== Segment start ==

import Summits.BirchSwinnertonDyer.BirchSwinnertonDyer.Theorems.ByReductionTypeAtTwoAdditivePotMultConjATwoNarrowTwo15820Units
import Summits.BirchSwinnertonDyer.BirchSwinnertonDyer.Theorems.ByReductionTypeAtTwoAdditivePotGoodLowerHalfT0NarrowRankStampsA
import Summits.BirchSwinnertonDyer.BirchSwinnertonDyer.Theorems.ByReductionTypeAtTwoOrdKatoHalfAtTwoIsoConjATwoOfNarrowRankLayerModels
import HarnessLib

/-!
# C4″ `AdditivePotMultOverKAtTwo` (item stmt-BirchSwinnertonDyer-22618), the (I1M′) input of the upper half on the `0 < Δ` rows:
# LAYER-TWO NARROW CERTIFICATE `d = 15820`, part ROW `316400cm1` — UNCONDITIONAL statement (A) at `2` (ZERO hypotheses, ZERO named facts) for the C4″
# census curve `316400cm1` (`y² = x³ + (1)x² + (-29222208)x + (-60811710412)`), letter NARROW-EQUAL12 made KERNEL by the rung `m = 1`

Cell `bsd-2adic`, rung K4, seat `bsd-2adic-k4-w3` GEN 14 (explicit unit of director-bsd g16 (309)(7); `--supports stmt-BirchSwinnertonDyer-22618`).
HONEST FRAMING (D-0036/D-0054/D-0152): THEOREMS ONLY (no definition, no named fact, no `sorry`, no instance). The series `…NarrowTwo15820{Class, Field,
Dyadic, Residues, TotPos, Integers, Parity, SignsA/B/C, Units, Rows}` carries k4-w1 GEN 11's zero-hypothesis LAYER-TWO narrow certificate (row `261648q1`,
`…NarrowRankCertificate316*`: `h(A₁)`, `h(A₂)` odd by genus theory with one dyadic non-norm unit, ONE totally positive non-square unit of `A₁ = ℚ(θ,√2)`,
ELEVEN sign-independent units of `A₂ = ℚ(θ,√(2+√2))`, k4-w2's Edgar–Mollin–Peterson door `a = 1, b = 11`, cruxlead-19573-w2's rung `m = 1`) to the
totally real cubic `2`-torsion field of discriminant `15820` (`X³ + (-49)X² + (-20)X + (-2)`) of the C4″ census rows 316400cm1 (eng-2 CERT-ADD-POTMULT-POS81-AB-E2:
`n₀ = 0`, `rank₂ Cl⁺ = [0,1,1]`, unit signature ranks `[3,5,11]`, `h = 1` at layers `0,1,2` — letter NARROW-EQUAL12, instrument grade `grh`; here KERNEL).
All certificates were found by the seat's exact-arithmetic tools (`k4w3/gen13/tools` run by GEN 14: GEN 12 `narrowcert/unitlib` + layer-two arithmetic `nf12/cert3`, multiplicative LLL unit reduction) and are CHECKED
HERE by the kernel. Statement (A) is NOT BSD: BSD₂ for these curves is not proved; C4″ / (I1M′) stay research-open; nothing booked; no row of 22618 changes tier
(pen RC-490 (4)); BSD is not proved by any of this.

References: [CoatesSujatha2005] Conj. A, Thm. 3.4; [Fukuda1994] Thm. 1 (2); [EdgarMollinPeterson1986] Thm. 2.1; [FrohlichTaylor1990] Ch. V §1 (1.8)–(1.13);
[Lang1990] Ch. 13 §4 Lemma 4.1; [Washington1997] §13.1, Prop. 13.2; [Cohen1993] §4.1.3, §6.3; [Marcus1977] Ch. 5 Thm. 22, 35–37; [Omeara1963] §63.
-/

set_option autoImplicit false
-- sibling precedent: the directory name repeats the summit name
set_option linter.dupNamespace false

noncomputable section

open scoped Classical IntermediateField NumberField Real nonZeroDivisors

namespace Summit.BirchSwinnertonDyer.BirchSwinnertonDyer.Theorems.AddKatoTwo

open WeierstrassCurve Field Polynomial IsDedekindDomain NumberField Matrix Literature.NumberTheory.EllipticCurves
  Literature.NumberTheory.EllipticCurves.ZpExtension
  Literature.NumberTheory.GaloisRepresentations
  Literature.NumberTheory.IwasawaTheory
  Literature.NumberTheory.NumberFields
  Summit.BirchSwinnertonDyer.BirchSwinnertonDyer.Theorems.SteinbergFibreAtTwo
  Summit.BirchSwinnertonDyer.BirchSwinnertonDyer.Theorems.AlignedTransportAtTwoTorsionPointField
  Summit.BirchSwinnertonDyer.BirchSwinnertonDyer.Theses.ByReductionTypeAtTwo

/-- **A monic integer cubic with a root `β` of degree `3` is irreducible** (restated to keep this file's imports minimal). [folklore] -/
private theorem irreducibleCubic_of_finrank_three_316400cm1 {p q r : ℤ} {β : AlgebraicClosure ℚ}
    (hβ : aeval β (Cubic.toPoly ⟨1, (p : ℚ), q, r⟩) = 0) (h3 : Module.finrank ℚ (IntermediateField.adjoin ℚ {β}) = 3) :
    Irreducible (Cubic.toPoly ⟨1, (p : ℚ), q, r⟩) := by
  have hfm : (Cubic.toPoly ⟨1, (p : ℚ), q, r⟩).Monic := Cubic.monic_of_a_eq_one'
  have hβint : IsIntegral ℚ β := ⟨_, hfm, by rwa [← aeval_def]⟩
  have hdeg : (minpoly ℚ β).natDegree = (Cubic.toPoly ⟨1, (p : ℚ), q, r⟩).natDegree := by
    rw [← IntermediateField.adjoin.finrank hβint, h3, Cubic.natDegree_of_a_ne_zero' one_ne_zero]
  have heq : Cubic.toPoly ⟨1, (p : ℚ), q, r⟩ = minpoly ℚ β :=
    Polynomial.eq_of_monic_of_dvd_of_natDegree_le (minpoly.monic hβint) hfm (minpoly.dvd ℚ β hβ) hdeg.ge
  rw [heq]
  exact minpoly.irreducible hβint

set_option maxHeartbeats 1600000 in
/-- **UNCONDITIONAL (A)₂ for the C4″ census curve `316400cm1` — ZERO hypotheses, ZERO named facts** (additive potentially multiplicative at `2`,
irreducible `E[2]`, `Δ > 0`). Coates–Sujatha's statement (A) at `p = 2`: for every cyclotomic `ℤ₂`-extension of `ℚ` the dual fine Selmer group of
`[0, 1, 0, -29222208, -60811710412]` over `ℚ_∞` is finitely generated over `ℤ₂` (`∃ γ D` currency). KERNEL throughout: `2`-torsion point field `ℚ(x(T)) = ℚ(θ)`,
`θ³ + (-49)θ² + (-20)θ + (-2) = 0` (`d = 15820`, totally real, `2 = 𝔭𝔮²`), and the narrow rank certificate one layer up
`[Cl⁺(ℚ(θ,√(2+√2))) : Cl⁺(…)²] = [Cl⁺(ℚ(θ,√2)) : Cl⁺(…)²]` (`= 2`, `…NarrowTwo15820Units`); cruxlead-19573-w2's concrete-model narrow-Fukuda rung `m = 1`
(`NarrowRankRung.conjA_two_cubicModel_of_narrowRank_layer_models_eq`) does the rest. UPGRADES the instrument-tier letter NARROW-EQUAL12 (eng-2 POS81-AB, grh)
to KERNEL; statement (A) is NOT BSD — BSD₂ for `316400cm1` is NOT proved by this. [cite: CoatesSujatha2005, Conj. A and Thm. 3.4]
[cite: Fukuda1994, Thm. 1 (2), p. 264] [cite: Washington1997, §13.1 and Lemma 13.3] [cite: EdgarMollinPeterson1986, Thm. 2.1] -/
theorem conjA_two_316400cm1'' (κ : ZpExtension ℚ 2) (hκ : κ.IsCyclotomic) :
    haveI := (isElliptic_cubicModel _ _ _ (by simp only [Cubic.discr]; norm_num) :
      (⟨0, ((1 : ℤ) : ℚ), 0, ((-29222208 : ℤ) : ℚ), ((-60811710412 : ℤ) : ℚ)⟩ : WeierstrassCurve ℚ).IsElliptic)
    ∃ (γ : absoluteGaloisGroup ℚ) (D : (⟨0, ((1 : ℤ) : ℚ), 0, ((-29222208 : ℤ) : ℚ), ((-60811710412 : ℤ) : ℚ)⟩ : WeierstrassCurve ℚ).FineSelmerDualData κ γ),
      Module.Finite ℤ_[2] (RestrictScalars ℤ_[2] (IwasawaAlgebra 2) D.X) := by
  haveI := (isElliptic_cubicModel _ _ _ (by simp only [Cubic.discr]; norm_num) :
    (⟨0, ((1 : ℤ) : ℚ), 0, ((-29222208 : ℤ) : ℚ), ((-60811710412 : ℤ) : ℚ)⟩ : WeierstrassCurve ℚ).IsElliptic)
  -- a root `θ` of the cubic and the root `β` of the curve cubic
  obtain ⟨θ, hθ⟩ : ∃ θ : AlgebraicClosure ℚ, aeval θ (Cubic.toPoly ⟨1, ((-49 : ℤ) : ℚ), ((-20 : ℤ) : ℚ), ((-2 : ℤ) : ℚ)⟩) = 0 :=
    IsAlgClosed.exists_aeval_eq_zero _ _ (by rw [Cubic.degree_of_a_ne_zero one_ne_zero]; norm_num)
  have hθ' : θ ^ 3 + (-49 : AlgebraicClosure ℚ) * θ ^ 2 + (-20 : AlgebraicClosure ℚ) * θ + (-2 : AlgebraicClosure ℚ) = 0 := by
    have := hθ
    simp only [Cubic.toPoly, map_one, one_mul, aeval_add, aeval_mul, aeval_C, aeval_X_pow, aeval_X,
      eq_ratCast, Rat.cast_intCast] at this
    push_cast at this
    linear_combination this
  obtain ⟨β, hβdef⟩ : ∃ β : AlgebraicClosure ℚ, β = algebraMap ℚ (AlgebraicClosure ℚ) (38568 : ℚ) +
      algebraMap ℚ (AlgebraicClosure ℚ) (181710 : ℚ) * θ + algebraMap ℚ (AlgebraicClosure ℚ) (-3695 : ℚ) * θ ^ 2 := ⟨_, rfl⟩
  have hβ : aeval β (Cubic.toPoly ⟨1, ((1 : ℤ) : ℚ), ((-29222208 : ℤ) : ℚ), ((-60811710412 : ℤ) : ℚ)⟩) = 0 := by
    simp only [Cubic.toPoly, map_one, one_mul, aeval_add, aeval_mul, aeval_C, aeval_X_pow, aeval_X, eq_ratCast,
      Rat.cast_intCast]
    rw [hβdef]
    simp only [eq_ratCast]
    push_cast
    linear_combination ((-28091586024250 : AlgebraicClosure ℚ) + (-121874046171500 : AlgebraicClosure ℚ) * θ + (4970725076875 : AlgebraicClosure ℚ) * θ ^ 2 + (-50447927375 : AlgebraicClosure ℚ) * θ ^ 3) * hθ'
  have hadj : IntermediateField.adjoin ℚ {β} = IntermediateField.adjoin ℚ {θ} := by
    apply le_antisymm
    · rw [IntermediateField.adjoin_simple_le_iff, hβdef]
      have hθmem := IntermediateField.mem_adjoin_simple_self ℚ θ
      exact add_mem (add_mem (algebraMap_mem _ _) (mul_mem (algebraMap_mem _ _) hθmem))
        (mul_mem (algebraMap_mem _ _) (pow_mem hθmem 2))
    · rw [IntermediateField.adjoin_simple_le_iff]
      have hθeq : θ = algebraMap ℚ (AlgebraicClosure ℚ) (7199833627 / 64000 : ℚ) +
          algebraMap ℚ (AlgebraicClosure ℚ) (2305599 / 128000 : ℚ) * β +
          algebraMap ℚ (AlgebraicClosure ℚ) (-739 / 128000 : ℚ) * β ^ 2 := by
        rw [hβdef]; simp only [eq_ratCast]; push_cast
        linear_combination (((-19918671233 : AlgebraicClosure ℚ) / 5120) + ((403583419 : AlgebraicClosure ℚ) / 5120) * θ) * hθ'
      rw [hθeq]
      have hβmem := IntermediateField.mem_adjoin_simple_self ℚ β
      exact add_mem (add_mem (algebraMap_mem _ _) (mul_mem (algebraMap_mem _ _) hβmem))
        (mul_mem (algebraMap_mem _ _) (pow_mem hβmem 2))
  haveI : FiniteDimensional ℚ (IntermediateField.adjoin ℚ {θ}) :=
    IntermediateField.adjoin.finiteDimensional ((AlgebraicClosure.isAlgebraic ℚ).isAlgebraic θ).isIntegral
  haveI : FiniteDimensional ℚ ↥((CyclotomicZp.zpExtension 2).layer 1) := (CyclotomicZp.zpExtension 2).finiteDimensional_layer_holds 1
  haveI : FiniteDimensional ℚ ↥((CyclotomicZp.zpExtension 2).layer 2) := (CyclotomicZp.zpExtension 2).finiteDimensional_layer_holds 2
  haveI : NumberField (IntermediateField.adjoin ℚ {θ}) := NumberField.mk
  haveI : NumberField ↥(ℚ⟮θ⟯ ⊔ (CyclotomicZp.zpExtension 2).layer 1) := NumberField.mk
  haveI : NumberField ↥(ℚ⟮θ⟯ ⊔ (CyclotomicZp.zpExtension 2).layer 2) := NumberField.mk
  have h3 := finrank_adjoin_eq_three_of_irreducible irreducible_cubic_d15820p hθ
  have h3β : Module.finrank ℚ (IntermediateField.adjoin ℚ {β}) = 3 := by rw [hadj]; exact h3
  haveI : NumberField (IntermediateField.adjoin ℚ {β}) := by rw [hadj]; infer_instance
  obtain ⟨-, hfin1, -⟩ := layer_one_basics irreducible_cubic_d15820p hθ (isTotallyReal_adjoin_d15820p hθ)
  obtain ⟨-, hfin2, -⟩ := layer_two_basics irreducible_cubic_d15820p hθ (isTotallyReal_adjoin_d15820p hθ)
  -- the models `A₁ = ℚ(θ) ⊔ ℚ_1 ∋ t = e² − 2`, `A₂ = ℚ(θ) ⊔ ℚ_2 ∋ e`
  obtain ⟨e, he, -, he4⟩ := CyclotomicZp.exists_mem_layer_two_quartic_zpExtension
  have he0 : (fun x : AlgebraicClosure ℚ => x ^ 2 - 2)^[2] e = 0 := by
    simp only [Function.iterate_succ, Function.iterate_zero, Function.comp_apply, id_eq]
    linear_combination he4
  obtain ⟨ht, ht2⟩ := sq_sub_two_mem_layer_one_d316 he0
  have heA : e ∈ ℚ⟮θ⟯ ⊔ (CyclotomicZp.zpExtension 2).layer 2 := (le_sup_right : (CyclotomicZp.zpExtension 2).layer 2 ≤ _) he
  have htA : e ^ 2 - 2 ∈ ℚ⟮θ⟯ ⊔ (CyclotomicZp.zpExtension 2).layer 1 := (le_sup_right : (CyclotomicZp.zpExtension 2).layer 1 ≤ _) ht
  have hβ1 : IntermediateField.adjoin ℚ {β} ≤ ℚ⟮θ⟯ ⊔ (CyclotomicZp.zpExtension 2).layer 1 := hadj.le.trans le_sup_left
  have hβ2 : IntermediateField.adjoin ℚ {β} ≤ ℚ⟮θ⟯ ⊔ (CyclotomicZp.zpExtension 2).layer 2 := hadj.le.trans le_sup_left
  letI : Algebra ↥(IntermediateField.adjoin ℚ {β}) ↥(ℚ⟮θ⟯ ⊔ (CyclotomicZp.zpExtension 2).layer 1) :=
    (IntermediateField.inclusion hβ1).toRingHom.toAlgebra
  letI : Algebra ↥(IntermediateField.adjoin ℚ {β}) ↥(ℚ⟮θ⟯ ⊔ (CyclotomicZp.zpExtension 2).layer 2) :=
    (IntermediateField.inclusion hβ2).toRingHom.toAlgebra
  haveI : IsScalarTower ℚ ↥(IntermediateField.adjoin ℚ {β}) ↥(ℚ⟮θ⟯ ⊔ (CyclotomicZp.zpExtension 2).layer 1) :=
    IsScalarTower.of_algebraMap_eq fun q => ((IntermediateField.inclusion hβ1).commutes q).symm
  haveI : IsScalarTower ℚ ↥(IntermediateField.adjoin ℚ {β}) ↥(ℚ⟮θ⟯ ⊔ (CyclotomicZp.zpExtension 2).layer 2) :=
    IsScalarTower.of_algebraMap_eq fun q => ((IntermediateField.inclusion hβ2).commutes q).symm
  haveI : Module.Finite ↥(IntermediateField.adjoin ℚ {β}) ↥(ℚ⟮θ⟯ ⊔ (CyclotomicZp.zpExtension 2).layer 1) :=
    Module.Finite.of_restrictScalars_finite ℚ _ _
  haveI : Module.Finite ↥(IntermediateField.adjoin ℚ {β}) ↥(ℚ⟮θ⟯ ⊔ (CyclotomicZp.zpExtension 2).layer 2) :=
    Module.Finite.of_restrictScalars_finite ℚ _ _
  have hL1 : Module.finrank ↥(IntermediateField.adjoin ℚ {β}) ↥(ℚ⟮θ⟯ ⊔ (CyclotomicZp.zpExtension 2).layer 1) = 2 ^ 1 := by
    have htower := Module.finrank_mul_finrank ℚ ↥(IntermediateField.adjoin ℚ {β}) ↥(ℚ⟮θ⟯ ⊔ (CyclotomicZp.zpExtension 2).layer 1)
    rw [h3β, hfin1] at htower
    omega
  have hL2 : Module.finrank ↥(IntermediateField.adjoin ℚ {β}) ↥(ℚ⟮θ⟯ ⊔ (CyclotomicZp.zpExtension 2).layer 2) = 2 ^ (1 + 1) := by
    have htower := Module.finrank_mul_finrank ℚ ↥(IntermediateField.adjoin ℚ {β}) ↥(ℚ⟮θ⟯ ⊔ (CyclotomicZp.zpExtension 2).layer 2)
    rw [h3β, hfin2] at htower
    omega
  have ht1 : (fun x : ↥(ℚ⟮θ⟯ ⊔ (CyclotomicZp.zpExtension 2).layer 1) => x ^ 2 - 2)^[1]
      (⟨e ^ 2 - 2, htA⟩ : ↥(ℚ⟮θ⟯ ⊔ (CyclotomicZp.zpExtension 2).layer 1)) = 0 := by
    apply (algebraMap ↥(ℚ⟮θ⟯ ⊔ (CyclotomicZp.zpExtension 2).layer 1) (AlgebraicClosure ℚ)).injective
    rw [NestedSqrtTwo.map_iterate, map_zero]
    simp only [Function.iterate_one]
    change (e ^ 2 - 2) ^ 2 - 2 = 0
    linear_combination ht2
  have he2 : (fun x : ↥(ℚ⟮θ⟯ ⊔ (CyclotomicZp.zpExtension 2).layer 2) => x ^ 2 - 2)^[1 + 1]
      (⟨e, heA⟩ : ↥(ℚ⟮θ⟯ ⊔ (CyclotomicZp.zpExtension 2).layer 2)) = 0 := by
    apply (algebraMap ↥(ℚ⟮θ⟯ ⊔ (CyclotomicZp.zpExtension 2).layer 2) (AlgebraicClosure ℚ)).injective
    rw [NestedSqrtTwo.map_iterate, map_zero]
    exact he0
  have hr := (index_range_pow_two_narrowClassGroup_adjoin_sup_layer_two_d15820 hθ).1
  exact NarrowRankRung.conjA_two_cubicModel_of_narrowRank_layer_models_eq (1) (-29222208) (-60811710412)
    (irreducibleCubic_of_finrank_three_316400cm1 hβ h3β) hβ 1 le_rfl ↥(ℚ⟮θ⟯ ⊔ (CyclotomicZp.zpExtension 2).layer 1) hL1 _ ht1
    ↥(ℚ⟮θ⟯ ⊔ (CyclotomicZp.zpExtension 2).layer 2) hL2 _ he2 hr κ hκ


end Summit.BirchSwinnertonDyer.BirchSwinnertonDyer.Theorems.AddKatoTwo

end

== Segment end ==

PROMPT -
Give back exactly the lines of the listing above, starting with its first line and ending with the line that holds "All certificates were".

RESPONSE AREA -
import Summits.BirchSwinnertonDyer.BirchSwinnertonDyer.Theorems.ByReductionTypeAtTwoAdditivePotMultConjATwoNarrowTwo15820Units
import Summits.BirchSwinnertonDyer.BirchSwinnertonDyer.Theorems.ByReductionTypeAtTwoAdditivePotGoodLowerHalfT0NarrowRankStampsA
import Summits.BirchSwinnertonDyer.BirchSwinnertonDyer.Theorems.ByReductionTypeAtTwoOrdKatoHalfAtTwoIsoConjATwoOfNarrowRankLayerModels
import HarnessLib

/-!
# C4″ `AdditivePotMultOverKAtTwo` (item stmt-BirchSwinnertonDyer-22618), the (I1M′) input of the upper half on the `0 < Δ` rows:
# LAYER-TWO NARROW CERTIFICATE `d = 15820`, part ROW `316400cm1` — UNCONDITIONAL statement (A) at `2` (ZERO hypotheses, ZERO named facts) for the C4″
# census curve `316400cm1` (`y² = x³ + (1)x² + (-29222208)x + (-60811710412)`), letter NARROW-EQUAL12 made KERNEL by the rung `m = 1`

Cell `bsd-2adic`, rung K4, seat `bsd-2adic-k4-w3` GEN 14 (explicit unit of director-bsd g16 (309)(7); `--supports stmt-BirchSwinnertonDyer-22618`).
HONEST FRAMING (D-0036/D-0054/D-0152): THEOREMS ONLY (no definition, no named fact, no `sorry`, no instance). The series `…NarrowTwo15820{Class, Field,
Dyadic, Residues, TotPos, Integers, Parity, SignsA/B/C, Units, Rows}` carries k4-w1 GEN 11's zero-hypothesis LAYER-TWO narrow certificate (row `261648q1`,
`…NarrowRankCertificate316*`: `h(A₁)`, `h(A₂)` odd by genus theory with one dyadic non-norm unit, ONE totally positive non-square unit of `A₁ = ℚ(θ,√2)`,
ELEVEN sign-independent units of `A₂ = ℚ(θ,√(2+√2))`, k4-w2's Edgar–Mollin–Peterson door `a = 1, b = 11`, cruxlead-19573-w2's rung `m = 1`) to the
totally real cubic `2`-torsion field of discriminant `15820` (`X³ + (-49)X² + (-20)X + (-2)`) of the C4″ census rows 316400cm1 (eng-2 CERT-ADD-POTMULT-POS81-AB-E2:
`n₀ = 0`, `rank₂ Cl⁺ = [0,1,1]`, unit signature ranks `[3,5,11]`, `h = 1` at layers `0,1,2` — letter NARROW-EQUAL12, instrument grade `grh`; here KERNEL).
All certificates were found by the seat's exact-arithmetic tools (`k4w3/gen13/tools` run by GEN 14: GEN 12 `narrowcert/unitlib` + layer-two arithmetic `nf12/cert3`, multiplicative LLL unit reduction) and are CHECKED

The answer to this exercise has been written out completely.